November 2019
We all love a good travel account. #Travelgram #SandInYourToes #TravelGoals right?
However, travel influencers can be kind of cringey, especially when they show off. And it’s kind of their jobs to be? They deal in the recycled clichés of:
⦁ Vapid solutions to actual real-life problems in their field (i.e.: “Quit your job and drop your responsibilities and taking flight!”)
⦁ Staged photos of a photographer’s disembodied hand meant to look impromptu as the influencer pulls them along a sandy beach
⦁ Exotic food with the perfectly curated bite mark while dying inside because they’d rather be eating a hamburger
Travel influencers are simultaneously aspirational on one hand, and on the other, the last people you should model your life after… Unless you’re looking into an influencer marketing career in the travel niche.
Part of that weird balance is because of Travel Flex.
What does that even mean? To answer, I’ll start with a quote from my last Reading Roundup:
Nowadays, more people have the luxury and logistical prowess to wield travel as a tool to relieve boredom or get attention and celebrity online. […] We know these stories because we have clickbait-y vlogs and Instagram stories detailing every moment of the travelers’ journey.
There’s nothing wrong with making an extra buck with from your vacation. And most would agree that it’s OK to tell a story highlighting the good and downplaying the bad—that’s literally what marketing, advertising and branding are: Making the ordinary extraordinary.
In the blogosphere at a time when more and more people look to social media for online travel information, the travel flex is essentially marketing at its most basic and its most alluring. Which leads us to asking…
What is Travel Flexing?
For those who don’t know, flexing in this context is another way of saying that someone is showing off. But like, gratuitously showing off. Honestly, I never thought I’d write the definition of the word “flex” in this context, let alone cite an academic source non-ironically to give further context of flexing.

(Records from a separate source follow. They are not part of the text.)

/-!
# The square `ω_I ∧ ω_I` of a Kähler form is NOT invariant under the isotropy group `G_M = SU(2)` of a
# hyperkähler structure as soon as the quaternionic dimension is `≥ 2` (Verbitsky 1996 §1–§2, degree `4`),
# pointwise

Topic `Literature/Geometry/Hyperkaehler`, namespace `Literature.Geometry.Hyperkaehler.IsLinearHyperkaehler`
(carrier `IsLinearHyperkaehler g₀ J` of `ComplexTorusHyperkaehler.lean`: a complex normed space `E` with `I = i•`, a
second complex structure `J` anticommuting with `I`, `K = IJ`, a positive definite `g₀` invariant under `I` and `J`;
fundamental forms `ω_A = fundamentalForm g₀ A`). Verbitsky's `ad T` on `k`-covectors is `adAlt T`
(`LinearAlgebra/Alternating/DerivationExtension.lean`); "`G_M`-invariant" for a `k`-covector `β` is rendered, as in
`IsotropyAlgebraAction.lean`, by `ad I β = 0 ∧ ad J β = 0`, which `IsotropyGroupInvariance.lean`
(`forall_compContinuousLinearMap_quaternion_iff`) proves equivalent to invariance under every unit quaternion
`q = a + bI + cJ + dK` acting diagonally. Written by the literature seat `lit-w-verbitsky` of the cell `pub-hsemireg`
(HodgeConjecture venture), 2026-08-23.

## Source, verbatim (M. Verbitsky, *Hyperholomorphic bundles over a hyperkähler manifold*, J. Alg. Geom. 5 (1996)
633–669 = alg-geom/9307008, arXiv numbering; held corpus text `paper:arxiv-alg-geom_9307008` p0002 L36–L50, p0003
L20–L56)

* Prop. 1.2: "Let `ω` be a differential form over a hyperkähler manifold `M`. The form `ω` is `G_M`-invariant if and
  only if it is of Hodge type `(p,p)` with respect to all induced complex structures on `M`."
* Lemma 2.1, proof: "Consider the bundle `R ⊂ Λ²(M) ⊗ End(B)` spanned by the Kähler forms `ω_L`, for all induced
  complex structures `L` on `M`. The element of a group `G_M` maps each of these forms into a linear combination of
  these forms. […] Moreover, no section of `R` is `G_M`-invariant. This is proven by another direct computation.
  Both of these computations are based on the fact that `R` is a trivial bundle over `M` with a fiber `𝔤_M`, and
  `G_M` acts on `R` by means of adjoint representation on `𝔤_M`."

`KaehlerFormsAdjointRepresentation.lean` formalises these two "direct computations" in degree `2`
(`ad J ω_I = 2 ω_K`, …, and "no non-zero vector of `R = span{ω_I, ω_J, ω_K}` is `𝔤_M`-trivial"). This file is the
same direct computation ONE DEGREE UP, for the square of the Kähler form — the representative of the square
`[ω_I]² = h²` of a polarisation class on a flat complex torus `E/Λ` with a compatible flat hyperkähler metric, where
`H⁴(E/Λ, ℝ) = Λ⁴E^*` consists of the constant forms and the `G_M`-action on cohomology is the pointwise one.

## What is formalised (theorems only; no definition, no named fact, no `sorry`)

With `ω_I = fundamentalForm g₀ (opI E)`, `ω_K = fundamentalForm g₀ (opK J)` and `h : IsLinearHyperkaehler g₀ J`:

* `adAlt_J_wedge_self_fundamentalForm_opI` — Leibniz + `ad J ω_I = 2ω_K`:
  `ad J (ω_I ∧ ω_I) = 2 (ω_K ∧ ω_I) + 2 (ω_I ∧ ω_K)`; and `adAlt_opI_wedge_self_fundamentalForm_opI`:
  `ad I (ω_I ∧ ω_I) = 0` (`ω_I ∧ ω_I` IS of type `(2,2)` for `I` itself).
* `wedge_fundamentalForm_opI_opK_apply_hOrthogonal` / `wedge_fundamentalForm_opK_opI_apply_hOrthogonal` — on the
  frame `(v, Iv, w, Kw)` of two vectors with `w` `g₀`-orthogonal to the quaternionic line `ℍv = span{v, Iv, Jv, Kv}`:
  `(ω_I ∧ ω_K)(v, Iv, w, Kw) = (ω_K ∧ ω_I)(v, Iv, w, Kw) = g₀(v,v) g₀(w,w)` (the six `(2,2)`-shuffles,
  `ContinuousAlternatingMap.wedge_apply_two_two`).
* **`adAlt_J_wedge_self_fundamentalForm_opI_apply_hOrthogonal`**: `(ad J (ω_I ∧ ω_I))(v, Iv, w, Kw) = 4 g₀(v,v) g₀(w,w)`,
  hence **`adAlt_J_wedge_self_fundamentalForm_opI_ne_zero`**: `ad J (ω_I ∧ ω_I) ≠ 0` whenever such `v, w ≠ 0` exist,
  i.e. whenever the quaternionic dimension is `≥ 2`.
* (private) `exists_ne_zero_hOrthogonal`: if `4 < finrank_ℝ E`, every `v` has a non-zero `w` orthogonal to `ℍv` (rank–nullity
  for `w ↦ (g₀(v,w), g₀(Iv,w), g₀(Jv,w), g₀(Kv,w)) ∈ ℝ⁴`); whence the headline
  **`adAlt_J_wedge_self_fundamentalForm_opI_ne_zero_of_finrank`**: for `finrank_ℝ E > 4` (real dimension `4m`,
  `m ≥ 2`), `ad J (ω_I ∧ ω_I) ≠ 0` — **`ω_I ∧ ω_I` is not `𝔤_M`-trivial** (`not_su2Trivial_wedge_self_fundamentalForm_opI`:
  `¬ (ad I (ω_I∧ω_I) = 0 ∧ ad J (ω_I∧ω_I) = 0)`) and, at the group level
  (**`not_forall_quaternion_invariant_wedge_self_fundamentalForm_opI`**), NOT invariant under all unit quaternions:
  `¬ ∀ q ∈ SU(2), q^*(ω_I ∧ ω_I) = ω_I ∧ ω_I`.

* §4, ANY KÄHLER CLASS (`[FiniteDimensional ℂ E]`, `3 ≤ finrank_ℂ E`): `eq_zero_of_two_wedge_two_eq_zero` — for a
  non-degenerate real `2`-form `h`, `h ∧ η = 0 ⟹ η = 0` on real `2`-forms (the tree's pointwise hard Lefschetz
  `Kaehler.ComplexTorus.eq_zero_of_wedgePow_wedge_eq_zero`, `k = 2`, `j = dim − 2`, plus associativity
  `WedgeAssoc_holds`); **`adAlt_wedge_self_ne_zero_of_oneOne_pos`**: for `J² = −1`, `JI = −IJ` and ANY real `2`-form
  `h` with `h(v, Iv) > 0` (`v ≠ 0`) — e.g. any positive `(1,1)`-form, i.e. any Kähler class of a flat torus —
  `ad J (h ∧ h) ≠ 0` (Leibniz gives `ad J (h∧h) = 2 h ∧ ad J h`; Lefschetz forces `ad J h = 0`, i.e. `h(J·,J·) = h`;
  then `h(Jv, I Jv) = −h(v, Iv) < 0` contradicts positivity at `Jv`); and on the carrier of `IsLinearHyperkaehler g₀ J`:
  **`not_su2Trivial_wedge_self_of_oneOne_pos`**, **`not_forall_quaternion_invariant_wedge_self_of_oneOne_pos`**
  (`h ∧ h` is not `𝔤_M`-trivial, not `SU(2)`-invariant), `adAlt_J_wedge_self_fundamentalForm_opI_ne_zero_of_finrank_complex`
  (§3 as the case `h = ω_I`).
* §5: `adAlt_wedge_eq_zero_of_eq_zero` (products of `ad T`-trivial forms are `ad T`-trivial — Chern forms of a
  `𝔤_M`-trivial curvature are `𝔤_M`-trivial) and **`eq_zero_of_adAlt_smul_wedge_self_eq_zero`** /
  `IsLinearHyperkaehler.eq_zero_of_forall_quaternion_invariant_smul_wedge_self`: an `ad J`-trivial (resp.
  `SU(2)`-invariant) real multiple `c • h ∧ h` has `c = 0` — the shape in which the sub-lemma is applied.
* §6 (degree `2`, any non-zero `E`): `adAlt_ne_zero_of_pos` (`ad J h ≠ 0` for `I`-positive `h`) and
  `IsLinearHyperkaehler.not_forall_quaternion_invariant_of_pos` (no `I`-positive `2`-form — no Kähler class — is
  `SU(2)`-invariant): the `H²`-shadow, Lemma 2.1's "no section of `R` is `G_M`-invariant" for every Kähler class.

For `m = 1` (`E ≅ ℍ`) the statement is false — `ω_I ∧ ω_I = ω_J ∧ ω_J = ω_K ∧ ω_K` is twice the volume form and
`ω_I ∧ ω_K = 0` — which is why a second quaternionic direction `w` (§2–§3), resp. `dim_ℂ ≥ 3` for Lefschetz on
`2`-forms (§4), is exactly what the proofs use.

SCOPE NOTES (faithfulness). (i) Pointwise linear algebra on one quaternionic Hermitian vector space; this is the
cohomological statement verbatim only for flat compact tori (constant forms = cohomology), which is the use the
`pub-hsemireg` cell makes of it ("`[h²]` is not `SU(2)_g`-invariant for any hyperkähler `g` inducing `I`, any
Kähler class `h`, `m ≥ 2`" — the positivity step of its lemma that a hyperholomorphic bundle on a complex torus of
dimension `2m ≥ 4` with `c₂ ∈ ℝh²` has `c₂(End) = 0`; §4 is that step for every `h` and every `(g, J)`, §3 the
case `h = ω_g`); the identification "de Rham cohomology of a flat torus = constant forms, equivariantly" is NOT
formalised here;
for a general compact hyperkähler manifold the passage from forms to classes is Verbitsky's Prop. 1.1 ("the action
is parallel, and therefore it commutes with Laplace operator"), not formalised in the tree. (ii) The source prints
the degree-`2` statement (Lemma 2.1's proof) and the general criterion (Prop. 1.2); the degree-`4` instance is a
direct computation from them and is labelled `[folklore]` where no printed sentence states it. (iii) Signs follow
`DerivationExtension.lean` (`ad J ω_I = +2ω_K` in the tree's convention); only non-vanishing is asserted, so the
convention is immaterial.

## References

* [Verbitsky1996Hyperholomorphic] M. Verbitsky, J. Alg. Geom. 5 (1996) 633–669 = alg-geom/9307008 (arXiv
  numbering), §1 Prop. 1.2; §2 Lemma 2.1 and its proof (read, held corpus text p0002–p0003).
* [Joyce2007] D. Joyce, *Riemannian Holonomy Groups and Calibrated Geometry* (2007), §10.1.1 eq. (10.1) (the
  triple `ω₁, ω₂, ω₃` on `ℍ^m`; the tree's `fundamentalForm`).
* [Warner1983] F. W. Warner, *Foundations of Differentiable Manifolds and Lie Groups* (1983), 2.10(b) (the
  shuffle formula; the tree's `wedge_apply_two_two`).
* [Voisin2002] C. Voisin, *Hodge Theory and Complex Algebraic Geometry I* (2002), Lemma 6.20 (pointwise hard
  Lefschetz; the tree's `Kaehler.ComplexTorus.eq_zero_of_wedgePow_wedge_eq_zero`).
* [Lange2023AbelianVarietiesComplex] H. Lange, *Abelian Varieties over the Complex Numbers* (2023), §7.3.2 (1)
  (hard Lefschetz for the constant forms of a complex torus).
-/

noncomputable section

open Complex Function Literature.LinearAlgebra.Alternating

namespace Literature.Geometry.Hyperkaehler

namespace IsLinearHyperkaehler

variable {E : Type*} [NormedAddCommGroup E] [NormedSpace ℂ E]
  {g₀ : E →L[ℝ] E →L[ℝ] ℝ} {J : E →L[ℝ] E}

/-! ## §1 Leibniz: `ad J (ω_I ∧ ω_I) = 2 ω_K ∧ ω_I + 2 ω_I ∧ ω_K`, `ad I (ω_I ∧ ω_I) = 0` -/

/-- **`ad J (ω_I ∧ ω_I) = 2 (ω_K ∧ ω_I) + 2 (ω_I ∧ ω_K)`**: Verbitsky's `ad` is a derivation ("We extend it on
`i`-forms for arbitrary `i` using Leibnitz formula") and `ad J ω_I = 2ω_K` (the adjoint representation on
`R = span{ω_I, ω_J, ω_K}`). [cite: Verbitsky1996Hyperholomorphic, §1 (definition of ad I) and §2 Lemma 2.1 (proof)] -/
theorem adAlt_J_wedge_self_fundamentalForm_opI (h : IsLinearHyperkaehler g₀ J) :
    adAlt J ((fundamentalForm g₀ (opI E)).wedge (fundamentalForm g₀ (opI E))) =
      (2 : ℝ) • (fundamentalForm g₀ (opK J)).wedge (fundamentalForm g₀ (opI E)) +
        (2 : ℝ) • (fundamentalForm g₀ (opI E)).wedge (fundamentalForm g₀ (opK J)) := by
  rw [adAlt_wedge, h.adAlt_J_fundamentalForm_opI, ContinuousAlternatingMap.wedge_smul_left,
    ContinuousAlternatingMap.wedge_smul_right]

/-- **`ad I (ω_I ∧ ω_I) = 0`**: the square of the Kähler form is of type `(2,2)` for its own complex structure
(`ad I ω_I = 0` and Leibniz). [cite: Verbitsky1996Hyperholomorphic, §1 Prop. 1.2 (proof: "ad L(ω) = (p−q)√−1 ω")] -/
theorem adAlt_opI_wedge_self_fundamentalForm_opI (h : IsLinearHyperkaehler g₀ J) :
    adAlt (opI E) ((fundamentalForm g₀ (opI E)).wedge (fundamentalForm g₀ (opI E))) = 0 := by
  rw [adAlt_wedge, h.adAlt_opI_fundamentalForm_opI, ContinuousAlternatingMap.zero_wedge,
    ContinuousAlternatingMap.wedge_zero, add_zero]

/-! ## §2 The direct computation on the frame `(v, Iv, w, Kw)`, `w ⊥ ℍv` -/

/-- **`(ω_I ∧ ω_K)(v, Iv, w, IJw) = g₀(v,v) g₀(w,w)`** for `w` orthogonal (for `g₀`) to `v, Iv, Jv, IJv`: of the six
shuffle terms only `ω_I(v, Iv) ω_K(w, IJw)` survives. [folklore] [cite: Warner1983, 2.10(b)] -/
theorem wedge_fundamentalForm_opI_opK_apply_hOrthogonal (h : IsLinearHyperkaehler g₀ J) {v w : E}
    (hvw : g₀ v w = 0) (hIvw : g₀ (I • v) w = 0) (hJvw : g₀ (J v) w = 0) (hKvw : g₀ (I • J v) w = 0) :
    (fundamentalForm g₀ (opI E)).wedge (fundamentalForm g₀ (opK J)) ![v, I • v, w, I • J w] =
      g₀ v v * g₀ w w := by
  rw [ContinuousAlternatingMap.wedge_apply_two_two]
  have a1 : fundamentalForm g₀ (opI E) ![v, I • v] = g₀ v v := by
    rw [h.fundamentalForm_I_apply, h.inner_I]
  have a2 : fundamentalForm g₀ (opI E) ![v, w] = 0 := by
    rw [h.fundamentalForm_I_apply, hIvw]
  have a3 : fundamentalForm g₀ (opI E) ![I • v, w] = 0 := by
    rw [h.fundamentalForm_I_apply, smul_smul, Complex.I_mul_I, neg_one_smul, map_neg,
      neg_apply, hvw, neg_zero]
  have a4 : fundamentalForm g₀ (opK J) ![w, I • J w] = g₀ w w := by
    rw [h.fundamentalForm_K_apply, h.inner_K]
  have a5 : fundamentalForm g₀ (opK J) ![v, I • v] = 0 := by
    rw [h.fundamentalForm_K_apply, h.inner_I]
    have h1 := h.inner_J_left v v
    have h2 := h.symm (J v) v
    linarith
  have a6 : fundamentalForm g₀ (opK J) ![v, w] = 0 := by
    rw [h.fundamentalForm_K_apply, hKvw]
  have a7 : fundamentalForm g₀ (opK J) ![I • v, w] = 0 := by
    rw [h.fundamentalForm_K_apply, h.I_J_I, hJvw]
  rw [a1, a4, a2, a7, a5, a6, a3]
  ring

For those of you who prefer quick illustrations, a perfect example of general flexing is dropping your wallet and complaining that it’s sooooo heavy as you struggle to pick it up. A fashion example: Wearing Gucci flipflops with a Channel belt while securing a Prada backpack on your back with one hand and rolling around a Louis Vuitton carry-on with the other, all the while complaining that it’s too toasty because it’s the middle of summer and you’re wearing 3 YEEZY parkas.
Or whatever this is supposed to be:
Thus, it stands to reason that travel flexing is the act of showing off how amazing your life of travel is, and how amazing you are for having such a great life where you can travel so amazingly. It’s using persuasive tactics and strategies to convince audiences that you are an aspirational image.
Travel flexing lives in the matrix of showing off the frequency of your trips (#wanderlust), the quality of your accommodations (#luxurytravel), the “authenticity” of your travels (#nomadlife), the “life-changingness” of your journeys (#speechlesstravel), and the level of humility and enlightenment you’ve reached (#travelguru). Or basically, this:
Hilarious as that parody is, Hannah’s take adds a dimension of professionalism to travel flexing, specifically for those in marketing/branding/social media. And it creates a new working definition: travel flexing is the communicative process by which travel influencers (1) position their brands in the market; (2) virtue signal to their audiences, potential brand partners, and uninitiated followers; and (3) strengthen the community that supports them by generating social value (status aka “clout”) that gets imparted on everyone involved.
Hannah is right on the money when she calls out the recycled and tired travel tropes that audiences most respond to. She’s also right in implying that we literally consume the same media over and over and over again. Ironically, that familiarity in method is very good for business—at least for now.
So are you the type of of person guilty of travel flexing for no reason? Or is showing off your lavish jetset lifestyle a necessary evil that you simply must indulge in?